Prof. Dr. Nevzat Tarhan: “Meşrutiyeti meşrua olsa daha sağlıklı olacaktı”
O dönemde bazı din âlimlerinin “Eski hâl muhal; ya yeni hâl veya izmihlâl” dediklerini kaydeden Prof. Dr. Nevzat Tarhan, “Abdülhamid, Filibeli Hilmi, Beddiüzaman Said Nursi gibi kişiler o zaman saltanat bitti meşrutiyet var. Ya yeni hal ya izmihlal yani yok oluş var demişler. Maalesef ikinci şık oluyor. Meşrutiyeti meşrua olsa yavaş bir geçiş olsaydı belki İngiltere’deki kraliyet gibi Osmanlı bu kadar dağılmadan, daha yavaş geçişle daha sağlıklı bir durum olacaktı.” dedi.
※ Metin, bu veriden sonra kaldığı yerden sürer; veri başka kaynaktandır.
import Summits.Langlands.Langlands.Theorems.PhantomRMYoshidaResiduallyYoshidaLiftingSplit
import Summits.Langlands.Langlands.Theorems.PhantomRMYoshidaStableYoshidaCongruenceResidualLattice
import Summits.Langlands.Langlands.Theorems.PhantomRMYoshidaStableYoshidaCongruenceOrdinaryFrameFp
import Literature.NumberTheory.GaloisRepresentations.CyclotomicDeterminantImageProofs
import Literature.NumberTheory.GaloisRepresentations.OddAbsolutelyIrreducibleProofs
import Literature.NumberTheory.NumberFields.CongruenceSubgroupTorsionFree
import HarnessLib

/-!
# Route `PhantomRMYoshida`, crux `ResiduallyYoshidaLifting` (stmt-Langlands-13639), line `sector-klingen-split`:
# the corner `KlingenDensityCorner` is VACUOUS on its cyclotomic-reducible clauses for `p ≥ 5`

Worker of lead prover-line-stmt-Langlands-13639-c3-0 (2026-08-17), stub `stub_klingenDensityCorner` (KL1 off the
generic sector: `p = 3`, or a constituent NOT absolutely irreducible on `Γ_{ℚ(ζ_p)}`, or a twist pair).
Registered sub-goal `stub_cornerVacuous_cyclotomicReducible` (`--supports stmt-Langlands-13639`), PROVED (no `sorry`,
standard axioms, nothing taken as a hypothesis): for `p ≥ 5`, on every residual fibre `(σ̄, σ̄')` (irreducible,
`det σ̄ = det σ̄' = ε̄⁻¹`) carrying ONE `Sh`-point, both `σ̄|Γ_{ℚ(ζ_p)}` and `σ̄'|Γ_{ℚ(ζ_p)}` are absolutely
irreducible; hence (`twistPair_of_not_genericSector`) off the generic sector with `p ≥ 5` an `Sh`-fibre is a TWIST
fibre — the corner is exactly `{p = 3} ∪ {twist fibres, p ≥ 5}`.

Proof ("free `p`-ordinarity excludes the bad-dihedral case in weight 2 unless `p = 3`", as in Wiles 1995):
1. (landed for crux `StableYoshidaCongruence`) `stub_residualLattice` + `finrank_invariants_inertia_eq_one`: reducing a
   Greenberg-adapted stable lattice of `ρ` and Brauer–Nesbitt, the inertia invariants of `σ̄|Γ_{ℚ_p}` are a LINE.
2. `det σ̄ = ε̄⁻¹`, `ε̄(c) = -1`: `σ̄` is odd, so absolutely irreducible (`2 ≠ 0` in `k`).
3. `σ̄|Γ_{ℚ(ζ_p)}` not absolutely irreducible gives, after a base change `f : k → B`, a common eigenvector `v₀` of
   `σ̄(n)`, `ε̄(n) = 1` (tree: `exists_eigenvector_of_not_isAbsolutelyIrreducible`, `mem_range_absGaloisRestrict_…`).
4. `ε̄(I_p) = 𝔽_pˣ` (tree, local Kronecker–Weber): `τ₀ ∈ I_p` with `ε̄(τ₀) = u` a generator.  ELEMENTARY CORE
   `det_eq_neg_one_of_eigenline`: `A = σ̄(τ₀)` fixes `w ≠ 0`, normalises `N = ker ε̄`, `Γ_ℚ = ⟨N, τ₀⟩`; `v₀, A v₀`
   are non-proportional `N`-eigenvectors; equal `N`-characters would make `N` scalar and `B w` stable; else
   `A² v₀ ∈ B v₀`, `tr A = 0` (Cayley–Hamilton), and the eigenvalue `1` forces `det A = -1 = u⁻¹`: `u = -1`
   generates `𝔽_pˣ`, `p - 1 ∣ 2`, `p ≤ 3`.
-/


noncomputable section

-- `Summit.Langlands.Langlands.…` (summit = sub-problem name, D-0017 layout) trips `dupNamespace` on every decl.
set_option linter.dupNamespace false
set_option autoImplicit false

open IsDedekindDomain Module Matrix
open scoped NumberField
open Literature Literature.NumberTheory.GaloisRepresentations Literature.NumberTheory.Automorphic
open Summit.Langlands.Langlands.Cruxes.ResiduallyYoshidaLifting.YoshidaDivisorSelmerCount
open Summit.Langlands.Langlands.Cruxes.ResiduallyYoshidaLifting.SectorSplit
open Summit.Langlands.Langlands.Cruxes.StableYoshidaCongruence.BurkhardtWeddleTwoThreeAnchor
  (stub_residualLattice finrank_invariants_inertia_eq_one det_val_eq_of_det_eq)
open Summit.Langlands.Langlands.Cruxes.StableYoshidaCongruence.LevelThreeWeierstrassSwitch
  (primesEquiv_eq_of_natCast_mem)

namespace Summit.Langlands.Langlands.Cruxes.ResiduallyYoshidaLifting.SectorKlingenSplit

/-! ## The elementary core: plane representations with an eigenline for `ker ε` -/

section Core

variable {Γ B C : Type*} [Group Γ] [Field B] [CommGroup C]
Prof. Dr. Nevzat Tarhan: “Geçmiş o günün şartlarıyla değerlendirilmeli”
Tarihçilerin ünlü tezine işaret eden Prof. Dr. Nevzat Tarhan, bugünlerin o güne gidip değerlendirilemeyeceğini belirterek “O günün şartlarıyla o günleri değerlendirmek gerekiyor. O günün dinamiklerini iyi bilebilmek, liderlik özelliklerini bilmek lazım. O dönemde mesela yargılama adil değil, mahkemelerde soruşturma gizli, yargı kapalıymış. Hiç adalet yok. Yargılamanın gizli olduğu sistemde hukuk var denir mi? Böyle bir sistem var o dönemde. Halk ciddi patlamaya hazır.”dedi.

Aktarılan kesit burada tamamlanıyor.